─── DATA FOR THIS TASK ───

import Literature.MathematicalPhysics.QuantumFieldTheory.Balaban1983to89.B9Eq3153FrakGkBoundDiagonal
import Literature.MathematicalPhysics.QuantumFieldTheory.Balaban1983to89.B9Eq386GreenLipschitzEnergyClosed
import Literature.MathematicalPhysics.QuantumFieldTheory.Balaban1983to89.B9Eq3126H1kLipschitzEnergyClosed
import Literature.MathematicalPhysics.QuantumFieldTheory.Balaban1983to89.B9Eq3153FrakGkLipschitzEnergyClosed
import Literature.MathematicalPhysics.QuantumFieldTheory.Balaban1983to89.B9Eq325RLipschitzSqrtTowerPackaged

/-!
# `Balaban1983to89.B9Eq3126EnergyBallTowerClosed` — T. Bałaban, *Propagators for lattice gauge theories in a background field*, Commun. Math. Phys. **99**
# (1985) 389–434 [Balaban1985BackgroundPropagators] Thm 3.4 p. 400, Thm 3.11 p. 416, (3.126) p. 420, Thm 3.13 p. 426 with (3.153) p. 426, and
# [Balaban1985Variational] (45)–(46) p. 285, (110)–(111) p. 294: THE `k`-LEVEL BALL IN THE ENERGY CURRENCY ON PRINT's DIAGONAL `ηL^{n+1} = 1` —
# the four letters `G_k(U)`, `H_k(U)Q_k(U)G_k(U)`, `𝔊_k(U)`, `H_k(U)` BOUNDED and (`G_k`, `𝔊_k`, `H_k`) LIPSCHITZ AT THE FLAT POINT in the flat energy norm,
# ONE `∃ α₀ C` BEFORE EVERY BINDER, EVERY OPERATOR LETTER INHABITED

statement-level skeleton of published theorems with citation tags; proofs where landed; nothing here is a claim about the Yang–Mills mass gap

CITATION HEADER (lean-in-tree rule).  Audit cell `pub-balaban`, sub-cell `t4`, BINDER row NE9; filed by the row OWNER lineage `b2b-balaban-t4-ne9-p1`
(gen 87; plan v6 «the junction», `g86/ENERGY-PROGRAMME.md` §5 (b1)).  Sources READ by this lineage in the held texts: [Balaban1985BackgroundPropagators]
pp. 395–397, 400, 404–407, 416, 420, 426 (`paper:balaban1985-cmp99-background-propagators`, journal page = PDF page + 388); [Balaban1985Variational]
pp. 285, 293–295 (`paper:balaban1985-cmp102-variational-background`).

THE PRINT (verbatim).  p. 426, Thm 3.13: *«… the operators 𝔓, 𝔊 … (3.147), (3.153) permit us to reduce properties of 𝔓, 𝔊 to the corresponding
properties of G′, (Q′G′²Q′*)⁻¹, G₁, (QG₁Q*)⁻¹»*; p. 400, Thm 3.4: *«G(U) is an analytic function of U′ on the space of configurations U′ satisfying
(3.35)»*; p. 420, (3.126): *«HB = GQ*(QGQ*)⁻¹B»*; [Balaban1985Variational] p. 295 L7–L9: *«By Theorem 3.13 of [5] the norm max{| |_(−1), |∇ |_(−2)}
of the transformation can be estimated by [(117)] if ε₄ + B₀|B| ≤ a₃»* — print's `B₀` is ONE constant for all the letters of the transformation (116),
uniform in the lattice.

WHY THIS FILE (cell context).  Generations 83–86 of this lineage and the NE9 leaves 02∕03∕04 moved every letter of the `k`-level chart of `cur U`
(`Support/NE9CurChartTowerUniformBall` ← `B9Eq3126H1BoundTower.exists_H1k_frakGk_bound_of_small_field′`, whose `C_H`, `C_G` carry `‖Δ_a‖ ∝ |η|⁻²`,
the adjoint modulus of `Q_k` and `‖D‖ ∝ |η|⁻¹` — D-ne9p1-g85-1, D-ne9p1-g86-1∕-2) into the `L²`∕ENERGY currency on the diagonal, in NINE separate
`∃`-first theorems with three displayed letters `C_R`, `C_{K,1}`, `C_{K,U}` closed by three further files.  This file is the JUNCTION: ONE theorem, ONE
`∃ α₀ C`, the seven row-groups, NO operator letter displayed — the name the chart consumer's re-wiring ((117)'s norm comparison, `B11Eq117TransformationNorm`)
takes as input; after it the residual non-uniformity of the `k`-level ball is EXACTLY (117)'s volume factor `√(c₁#β)` and `M_∇ = 2|η|⁻¹` (print removes
them by Thm 3.13's DECAY — not available in the tree).

WHAT IS PROVED (sorry-free; no `def`, no `Prop` placeholder; no inequality of the paper asserted hypothesis-free).
* **`exists_energy_ball_diagonal_closed`** — there are `α₀, C > 0`, closed in `(d, a, L, M_φ, M_φ′, r, C_τ, ρ_w)`, such that for every `n` (`3 ≤ L^{n+1}`),
  `η` (`ηL^{n+1} = 1`), `c₀, c₁` (`c₀(L^{n+1})^d = c₁`, `|η|^d∕c₀ ≤ ρ_w`), `m`, background `U` of E162's data `(αU, hα1, hU1, hreg)` which is unitary
  (`U(b)* = U(b)⁻¹`), `U(b) ∈ U1`, in the windows `‖U(b) − 1‖ ≤ αη`, `‖U(∂p) − 1‖ ≤ αη²`, `‖Ū^j(b) − 1‖ ≤ ε_j ≤ αr^j` (`0 ≤ α ≤ α₀`), and ANY positivity ∕
  onto witnesses `hposU hpos1 hQU hQ1` (inhabited on the diagonal by `B9Thm311LaplaceAkPositiveDiagonal` ∕ `B9Eq326OperatorTower.QkW_surjective`, carried
  as binders so that consumers plug their own):
  [G] `‖G_k(U)y‖, ‖curl₁G_k(U)y‖, ‖div₁G_k(U)y‖ ≤ C‖y‖` and `‖G_k(U)y − G_k(1)y‖, ‖curl₁(…)‖, ‖div₁(…)‖ ≤ Cα‖y‖`;
  [HQG] the three rows of `H_k(U)(Q_k(U)(G_k(U)y)) ≤ C‖y‖`;
  [𝔊] `‖𝔊_k(U)x‖ + rows ≤ C‖x‖` and `‖𝔊_k(U)x − 𝔊_k(1)x‖ + rows ≤ Cα‖x‖`;
  [H] `‖H_k(U)b‖ + rows ≤ C‖b‖` and `‖H_k(U)b − H_k(1)b‖ + rows ≤ Cα‖b‖`.
  MECHANISM: composition BY NAME, one `obtain` each — `B9Thm311LaplaceAkPositiveDiagonal.exists_norm_G1k_le_diagonal_closed` (mass row of `G_k`),
  `B9Eq3153FrakGkBoundDiagonal` §1 (the STRONG coercivity `γ₁N₁(x)² ≤ re⟨x, Δ_a x⟩` — used for THE ONLY NEW ESTIMATE here, the energy rows of `H_k(U)b`:
  `N₁(H_k(U)b) ≤ √(C_{K,U}∕γ₁)‖b‖` by `B9Eq3126H1LipschitzEnergy.weight_H1K_le`, i.e. `re⟨H b, Δ_a H b⟩ = re⟨b, K⁻¹b⟩ ≤ C_{K,U}‖b‖²`) ∕ §2 ∕ §3 ∕ §4,
  NE9 leaf-02's `B9Eq3126H1BoundTowerVariational.exists_norm_KinvLatticeK_H1LatticeK_le_diagonal_closed` (`C_{K,U}`, mass row of `H_k`),
  NE9 leaf-04's `B9Eq386GreenLipschitzEnergyClosed.exists_norm_G1k_sub_flat_le_diagonal_letterfree`, NE9 leaf-02's
  `B9Eq3126H1kLipschitzEnergyClosed.exists_norm_H1k_sub_flat_le_closed` and `B9Eq3153FrakGkLipschitzEnergyClosed.exists_norm_frakGk_sub_flat_le_closed`
  (modulo `C_R`), NE9 leaf-03's `B9Eq325RLipschitzSqrtTowerPackaged.exists_norm_RofUk_sub_RofUk_one_le_diagonal` (the `R`-letter `C_R` PACKAGED, fed through
  `B9Thm311SmallFieldCoercivityTowerClosed.hLb_of_hU1`); `hRS` and the symmetry of `Δ_a` from unitarity and the trace letters
  (`B9Eq310HessianHermitian.adTransportW_adjoint`, `B9Eq326OperatorTower.laplaceAk_isSymmetric`); `α₀` the minimum of ten ceilings, `C` the sum of nine constants.
HONEST SCOPE.  [folklore] composition by name + one Cauchy–Schwarz row; Thm 3.13's ∕ Thm 3.4's `L²`∕ENERGY clauses on the diagonal ONLY — NO kernel bound
(3.42)–(3.47), NO decay (Thm 3.10), NO Hölder norms, NOT the (N)-reading ((117)'s volume factor load-bearing there), FIRST order at the flat point only
(no two general backgrounds — NE9 leaf-04's ladder; no analyticity; no Neumann series); the small-field WINDOWS (print's running axioms (3.35); the level
profile is DERIVED on the two-window class by NE9 leaf-03's `B7Eq43AveragedSmallnessLinearFeed` — not used here), E162's data, unitarity + the trace
letters, `ρ_w` and the witnesses stay HYPOTHESES; crude constants.  NOT summit progress (cell pub-balaban: NE9 NOT PRINTED ∕ NOT PROVED; «NE9 ⇐ the named
binders»; row WALLED ON A MODEL (O-NE9-1; #5 UNRULED); spine PROVED 0∕9; rung (B)+1 finite T⁴ — NOT infinite volume, NOT mass gap, NOT BetaPertH, NOT
Clay).  HONEST DEPENDENCY (cell line): continuum YM on T⁴ ⇐ BetaPertH ∧ nine spine estimates (0/9 proved); BetaPertH ⇐ (D1) ∧ (D4) ∧ CAP+tail; G-an2-4
gates asym, D1 and NE2/3/4.  NEW file; nothing modified.  Net new unproved facts: 0.
-/

noncomputable section

open scoped InnerProductSpace ComplexConjugate BigOperators

namespace Literature.MathematicalPhysics.QuantumFieldTheory.Balaban1983to89.B9Eq3126EnergyBallTowerClosed

open B4Sect5Torus (TSite)
open B9SectCLatticeCarrier (Bond)
open B11Eq103H1Complex (SiteL2K BondL2K covDerivL2K covDivL2K laplaceALatticeK laplaceAK greenK G1LatticeK H1LatticeK frakGLatticeK KinvLatticeK H1K
  KinvK adjoint_injective_of_surjective)
open B9Eq310HessianOperator (adTransportW hessOp covCurlL2K)
open B9Eq310HessianHermitian (adTransportW_adjoint)
open B9Eq310DeltaPrime (plaqHolU)
open B9Eq315QTorus (perCfg cornerSite)
open B9Eq315QTower (towerP UlevOf)
open B9Eq315QTowerFlat (perCfg_UlevOf_one_mem_U1 norm_Wcx_UlevOf_one_sub_one_le)
open B9Eq326OperatorTower (laplaceAk QkW RofUk laplaceAk_isSymmetric)
open B7Prop1Explicit (U1 Wcx boxVec)
open B9Thm311SmallFieldCoercivityTowerClosed (hLb_of_hU1)
open B9Thm311LaplaceAkPositiveDiagonal (exists_norm_G1k_le_diagonal_closed)
open B9Eq3153FrakGkBoundDiagonal (exists_energy_letters_diagonal_closed exists_norm_G1k_rows_le_diagonal_closed
  exists_norm_H1k_Qk_G1k_le_diagonal_closed exists_norm_frakGk_le_diagonal_closed)
open B9Eq3126H1BoundTowerVariational (exists_norm_KinvLatticeK_H1LatticeK_le_diagonal_closed)
open B9Eq3126H1LipschitzEnergy (weight_H1K_le)
open B9Eq386GreenLipschitzEnergyClosed (exists_norm_G1k_sub_flat_le_diagonal_letterfree)
open B9Eq3126H1kLipschitzEnergyClosed (exists_norm_H1k_sub_flat_le_closed)
open B9Eq3153FrakGkLipschitzEnergyClosed (exists_norm_frakGk_sub_flat_le_closed)
open B9Eq325RLipschitzSqrtTowerPackaged (exists_norm_RofUk_sub_RofUk_one_le_diagonal)

/-! ## §1 Arithmetic -/

/-- `x ≤ √S` from `0 ≤ x` and `x² ≤ S`. [folklore] -/
private theorem le_sqrt_of_sq_le {x S : ℝ} (hx : 0 ≤ x) (h : x ^ 2 ≤ S) : x ≤ Real.sqrt S := by
  calc x = Real.sqrt (x ^ 2) := (Real.sqrt_sq hx).symm
    _ ≤ Real.sqrt S := Real.sqrt_le_sqrt h

/-- Weakening a row constant: `t ≤ Cᵢ·s`, `Cᵢ ≤ C`, `0 ≤ s` give `t ≤ C·s`. [folklore] -/
private theorem row_mono {t Ci C s : ℝ} (h : t ≤ Ci * s) (hC : Ci ≤ C) (hs : 0 ≤ s) : t ≤ C * s :=
  h.trans (mul_le_mul_of_nonneg_right hC hs)

/-- Weakening an α-linear row constant: `t ≤ Cᵢ·α·s`, `Cᵢ ≤ C`, `0 ≤ α`, `0 ≤ s` give `t ≤ C·α·s`. [folklore] -/
private theorem row_mono_lin {t Ci C α s : ℝ} (h : t ≤ Ci * α * s) (hC : Ci ≤ C) (hα : 0 ≤ α) (hs : 0 ≤ s) : t ≤ C * α * s :=
  h.trans (mul_le_mul_of_nonneg_right (mul_le_mul_of_nonneg_right hC hα) hs)

/-! ## §2 The k-level ball in the energy currency on the diagonal -/

variable {d : ℕ} (hd : 1 ≤ d) (L : ℕ) [NeZero L] (hL : 1 ≤ L)
  {𝔸 : Type*} [NormedRing 𝔸] [NormedAlgebra ℂ 𝔸] [CompleteSpace 𝔸] [NormOneClass 𝔸] [StarRing 𝔸] [NormedStarGroup 𝔸] [StarModule ℂ 𝔸]
  {W : Type*} [NormedAddCommGroup W] [InnerProductSpace ℂ W] [FiniteDimensional ℂ W] (φ : W ≃ₗ[ℂ] 𝔸)
  {Mφ Mφ' : ℝ} (hMφ : 0 ≤ Mφ) (hMφ' : 0 ≤ Mφ') (hφ : ∀ w, ‖φ w‖ ≤ Mφ * ‖w‖) (hφ' : ∀ X, ‖φ.symm X‖ ≤ Mφ' * ‖X‖)
  {a : ℝ} (ha : 0 < a) {r : ℝ} (hr0 : 0 ≤ r) (hr1 : r < 1)
  (τ : 𝔸 →ₗ[ℂ] ℂ) {Cτ : ℝ} (hτ : ∀ X, ‖τ X‖ ≤ Cτ * ‖X‖) (hCτ : 0 ≤ Cτ) {ρw : ℝ} (hρw : 0 ≤ ρw)
  (hτ₁ : ∀ X : 𝔸, τ (star X) = conj (τ X)) (hτ₂ : ∀ X Y : 𝔸, τ (X * Y) = τ (Y * X))
  (hφτ : ∀ X Y : 𝔸, ⟪φ.symm X, φ.symm Y⟫_ℂ = τ (star X * Y))

include hd hMφ hMφ' hφ hφ' ha hr0 hr1 hτ hCτ hρw hτ₁ hτ₂ hφτ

───

# EXERCISE OBJECTIVE
Take the lines above from the one containing "of nine constants." down to the one containing "profile is DERIVED", and transcribe them exactly, both ends included.

# TASK ANSWER
  (`B9Eq310HessianHermitian.adTransportW_adjoint`, `B9Eq326OperatorTower.laplaceAk_isSymmetric`); `α₀` the minimum of ten ceilings, `C` the sum of nine constants.
HONEST SCOPE.  [folklore] composition by name + one Cauchy–Schwarz row; Thm 3.13's ∕ Thm 3.4's `L²`∕ENERGY clauses on the diagonal ONLY — NO kernel bound
(3.42)–(3.47), NO decay (Thm 3.10), NO Hölder norms, NOT the (N)-reading ((117)'s volume factor load-bearing there), FIRST order at the flat point only
(no two general backgrounds — NE9 leaf-04's ladder; no analyticity; no Neumann series); the small-field WINDOWS (print's running axioms (3.35); the level
profile is DERIVED on the two-window class by NE9 leaf-03's `B7Eq43AveragedSmallnessLinearFeed` — not used here), E162's data, unitarity + the trace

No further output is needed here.